* [Your task]: Up to and including the line with "THE DICTIONARY AT", return every line from the start of the entries below exactly.

* [Records for the exercise]:
import Literature.NumberTheory.GaloisRepresentations.IdeleBrauerReciprocityArchimedean
import Literature.NumberTheory.GaloisRepresentations.IdeleLocalInvariantsRestrictionArch
import Literature.NumberTheory.GaloisRepresentations.IdeleLocalInvariantsCanonical
import Literature.NumberTheory.GaloisRepresentations.IdelePlaceReadout
import HarnessLib

/-!
# The idèle local invariant at an INFINITE place read out through `π_v` — the archimedean twin of F7-dict (ii)
# (`inv_{w_v}(c) = 0 ↔ [pull_{(d ↦ d|_E, π_v)} c] = 0` for EVERY `c ∈ H²(Gal(E/F), J_E)`, and the value in `{0, ½}`;
# Tate, C–F VII §7.3 Cor. 7.4 (b), §11.2; Milne *ADT* I Ex. 1.6 (c))

Topic `NumberTheory/GaloisRepresentations`; namespace `Literature.NumberTheory.GaloisRepresentations.IdeleCohomology`
(door-c5's idèle local invariants; `IdeleReadout`, `ArchHerbrand` opened).  Definitions with bodies (one `Rep` morphism,
two compatible pairs, one correcting element) and theorems; NO named fact, no `sorry`, no notation, no global instance — one
LOCAL instance attribute (`attribute [local instance] absoluteGaloisGroup_compactSpace`, the tree's theorem, needed to form
continuous `2`-cocycle classes, exactly as in `IdeleLocalInvariantReadout.lean`; no override); number fields in `Type`.

THE DICTIONARY AT AN INFINITE PLACE, GENERAL CLASSES.  `IdeleLocalInvariantReadout.lean` (door-c5, finite places) proves
`localInvAt w_v c = inv_{F_v}[pull_{readoutPair} c]`; `IdeleBrauerReciprocityArchimedean.lean` (door-c6) proves the archimedean
dictionary for RELATIVE BRAUER classes only.  The pairing step (R4) of the presentation road to Milne I Thm. 4.10 (FINDING-door-c6-g17
§2 (e)) needs the archimedean dictionary for EVERY idèle class `c ∈ H²(Gal(E/F), J_E)`:

  `localInvInfAt w_v c = 0 ↔ [ (s, t) ↦ π_v (c(s|_E, t|_E)) ] = 0` in `H²(Γ_{F_v}, F̄_vˣ)`,

where `π_v = ideleInfPlaceReadout v ιE : J_E → F̄_vˣ` is door-c5 g17's archimedean place readout (the `w_v`-component followed by
the distinguished embedding `archPlaceEmb : E_{w_v} → F̄_v`) and `s ↦ s|_E = galRestrictField F_v ιE s`.  Since
`localInvInfAt w_v c ∈ (1/n_v)ℤ/ℤ ⊆ {0, ½}` (`n_v = #Stab(w_v) ∈ {1, 2}`), the vanishing statement determines the value
(`eq_of_two_nsmul_eq_zero_of_iff`), and through THE canonical family at `v` (`LocalInvariants.canonical F n (inl v) =
archimedeanInvariantMap F n v`, injective at real `v`, zero at complex `v`) one gets the value form
`localInvInf E v c = zmodToQmodZ n (canonical F n (inl v) x)` for every class `x ∈ H²(Γ_{F_v}, μₙ|)` that vanishes exactly when
`[pull c]` does (`localInvInf_H2π_eq_zmodToQmodZ_canonical_of_iff`).  Proof.  (1) Door-c5's archimedean Shapiro isomorphism on a
general class is `Hⁿ(archDecompIncl w, x ↦ x_{∞,w})` (`shapiroArch_infPlaceProj`, from `groupCohomologyArchUnitsRepIso_hom_eq`:
`Sh_w = Hⁿ(Stab(w) ↪ G, π_w)` and `IsoAut = Hⁿ(archDecompMulEquiv⁻¹, id)`), so `localInvInfAt w [b] = 0 ↔ [pull_{P_w} b] = 0` for the
pair `P_w = (absUnitsPair F_v E_w) ∘ (archDecompIncl w, x ↦ x_{∞,w})` (`localInvInfAt_H2π_eq_zero_iff_pull`; `archLayerInv`, the Shapiro
isomorphisms and `unitsAbsInfTwo F_v E_w` are injective).  (2) At `w = w_v` the two `F_v`-embeddings `ι_{E_w}` (`embeddingToAbs`) and
`archPlaceEmb` of the normal `E_w` differ by `τ = g_w`, `g ∈ Stab(w)` (`exists_stabilizer_archPlaceEmb_eq`), hence the readout pair
`Q = (galRestrictField, π_v)` is CONJUGATE to `P_w` by `g` and conjugate pairs induce the same map on `H²`
(`CompatiblePair.twoCocycleClass_pull_eq_of_conj`, Serre VII §5 Prop. 3).

## What is formalised (`F E : Type`, `[IsGalois F E]`, `v : InfinitePlace F`, `w₀ ∣ v`, `ιE : E →ₐ[F] F̄`)

* §1 `archIdelePlaceRepHom v w₀ : Res_{archDecompIncl} J_E ⟶ E_{w₀}ˣ` (`x ↦ x_{∞,w₀}`), **`shapiroArch_infPlaceProj`** (all degrees),
  `archIdelePair v w₀`, `archIdelePair_φ`, `embeddingToAbs_archIdelePair_f`, **`localInvInfAt_H2π_eq_zero_iff_pull`**.
* §2 `exists_stabilizer_archPlaceEmb_eq` (`archPlaceEmb = ι_{E_{w_v}} ∘ g_{w_v}`, `g ∈ Stab(w_v)`), `archReadoutCorr`,
  `galRestrictField_eq_conj`, `isLocallyConstant_galRestrictField`, **`archReadoutPair v ιE`** (the pair `(galRestrictField, π_v)`),
  **`localInvInfAt_archEmbPlace_H2π_eq_zero_iff_readout`**, **`localInvInf_H2π_eq_zero_iff_readout`** (door-c5's `localInvInf E v`).
* §3 `two_nsmul_localInvInf`, **`localInvInf_H2π_eq_of_iff`** (the value from any `2`-torsion reading),
  **`localInvInf_H2π_eq_zmodToQmodZ_canonical_of_iff`** (the value through `LocalInvariants.canonical F n (inl v)`).

HONEST FRAMING: classical class field theory bookkeeping (Tate 1967) in the tree's two dialects; proves no case of Poitou–Tate
or BSD.  Route A of crux `AnticycControlAdditiveK` (item 19295, cell bsd-schneider), archimedean half (e) of the pairing step (R4):
with this file the E-side sum `inv E β = Σ_v localInv E v β + Σ_{v∣∞} localInvInf E v β` can be matched termwise with the local
Tate pairings at the INFINITE places too, so that hE is not restricted to totally complex base fields.

## References
* J. W. S. Cassels, A. Fröhlich (eds.), *Algebraic Number Theory* (1967), Ch. VII (Tate) §1.1, §7.2–§7.3 Cor. 7.4 (b), §11.2.
  [CasselsFrohlichANT1967]
* J. S. Milne, *Arithmetic Duality Theorems*, 2nd ed. (2006), Ch. I Ex. 1.6 (c), Lemma 4.13, Thm. 4.10. [MilneADT2006]
* J.-P. Serre, *Local Fields*, GTM 67 (1979), Ch. VII §5 Prop. 3. [SerreLocalFields1979]
* J.-P. Serre, *Galois Cohomology* (1997), Ch. I §2.4–2.5. [SerreGaloisCohomology1997]
-/

noncomputable section

open NumberField NumberField.InfinitePlace IsDedekindDomain CategoryTheory groupCohomology Function Field
open Literature.NumberTheory.Automorphic
open scoped NumberField.LiesOver

namespace Literature.NumberTheory.GaloisRepresentations

namespace IdeleCohomology

open ArchHerbrand IdeleReadout Literature.Algebra.Homology DiscreteGaloisModule Literature.NumberTheory.GaloisCohomology
open Literature.AnabelianGeometry.AbsoluteAnabelian.Prop121vii

-- As in `IdeleLocalInvariantReadout.lean`: the classes `twoCocycleClass` need `LocallyCompactSpace Γ_{F_v}`, whose only source for a
-- general field is this theorem; local, no override.
attribute [local instance] absoluteGaloisGroup_compactSpace

variable {F : Type} [Field F] [NumberField F] {E : Type} [Field E] [NumberField E] [Algebra F E] [IsGalois F E]

omit [IsGalois F E] [NumberField E] in
/-- `F_v` has characteristic `0`. [cite: CasselsFrohlichANT1967, Ch. II §10] -/
private theorem charZero_completion' (v : InfinitePlace F) : CharZero v.Completion :=
  charZero_of_injective_algebraMap (algebraMap F v.Completion).injective

/-! ## §1. Archimedean Shapiro on a general idèle class: `IsoAut ∘ Sh_{w₀} ∘ Hⁿ(π_{∞,v}) = Hⁿ(archDecompIncl w₀, x ↦ x_{∞,w₀})` -/

section Shapiro

variable (v : InfinitePlace F) (w₀ : InfinitePlace E) [hL : w₀.1.LiesOver v.1]

/-- **`J_E → E_{w₀}ˣ`, `x ↦ x_{∞,w₀}`, as a morphism `Res_{archDecompIncl w₀} J_E ⟶ E_{w₀}ˣ`** of `Gal(E_{w₀}/F_v)`-modules
(`(g • x)_{w₀} = g_{w₀}(x_{w₀})` for `g ∈ Stab(w₀)`). [cite: CasselsFrohlichANT1967, Ch. VII §1.1, §7.2] -/
def archIdelePlaceRepHom :
    Rep.res (archDecompIncl v w₀) (IdeleClassGroup.ideleRep F E) ⟶ Rep.ofAlgebraAutOnUnits v.Completion w₀.Completion :=
  Rep.ofHom ⟨(archProj (E := E) (w₀.comap (algebraMap F E)) w₀) ∘ₗ
      (infPlaceProj (F := F) (E := E) (w₀.comap (algebraMap F E))).hom.toLinearMap, fun g => by
    apply LinearMap.ext
    intro x
    refine Additive.toMul.injective (Units.ext ?_)
    change ((Additive.toMul (archProj (E := E) (w₀.comap (algebraMap F E)) w₀
        ((infPlaceProj (w₀.comap (algebraMap F E))).hom ((IdeleClassGroup.ideleRep F E).ρ (archDecompIncl v w₀ g) x))) :
          (w₀.Completion)ˣ) : w₀.Completion) =
      g ((Additive.toMul (archProj (E := E) (w₀.comap (algebraMap F E)) w₀
        ((infPlaceProj (w₀.comap (algebraMap F E))).hom x)) : (w₀.Completion)ˣ) : w₀.Completion)
    rw [Rep.hom_comm_apply, archDecompIncl, MonoidHom.comp_apply, Subgroup.coe_subtype]
    refine (coe_toMul_archProj_ρ_of_smul_eq (K := F) (w₀.comap (algebraMap F E)) w₀ _
      (coe_stabilizer_smul w₀ ((archDecompMulEquiv v w₀).symm.toMonoidHom g))
      ((infPlaceProj (F := F) (E := E) (w₀.comap (algebraMap F E))).hom x)).trans ?_
    rw [← archDecompAlgEquiv_apply v w₀, ← archDecompMulEquiv_apply v w₀]
    exact congrArg (fun e : w₀.Completion ≃ₐ[v.Completion] w₀.Completion => e _)
      ((archDecompMulEquiv v w₀).apply_symm_apply g)⟩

* [Task result]:
import Literature.NumberTheory.GaloisRepresentations.IdeleBrauerReciprocityArchimedean
import Literature.NumberTheory.GaloisRepresentations.IdeleLocalInvariantsRestrictionArch
import Literature.NumberTheory.GaloisRepresentations.IdeleLocalInvariantsCanonical
import Literature.NumberTheory.GaloisRepresentations.IdelePlaceReadout
import HarnessLib

/-!
# The idèle local invariant at an INFINITE place read out through `π_v` — the archimedean twin of F7-dict (ii)
# (`inv_{w_v}(c) = 0 ↔ [pull_{(d ↦ d|_E, π_v)} c] = 0` for EVERY `c ∈ H²(Gal(E/F), J_E)`, and the value in `{0, ½}`;
# Tate, C–F VII §7.3 Cor. 7.4 (b), §11.2; Milne *ADT* I Ex. 1.6 (c))

Topic `NumberTheory/GaloisRepresentations`; namespace `Literature.NumberTheory.GaloisRepresentations.IdeleCohomology`
(door-c5's idèle local invariants; `IdeleReadout`, `ArchHerbrand` opened).  Definitions with bodies (one `Rep` morphism,
two compatible pairs, one correcting element) and theorems; NO named fact, no `sorry`, no notation, no global instance — one
LOCAL instance attribute (`attribute [local instance] absoluteGaloisGroup_compactSpace`, the tree's theorem, needed to form
continuous `2`-cocycle classes, exactly as in `IdeleLocalInvariantReadout.lean`; no override); number fields in `Type`.

THE DICTIONARY AT AN INFINITE PLACE, GENERAL CLASSES.  `IdeleLocalInvariantReadout.lean` (door-c5, finite places) proves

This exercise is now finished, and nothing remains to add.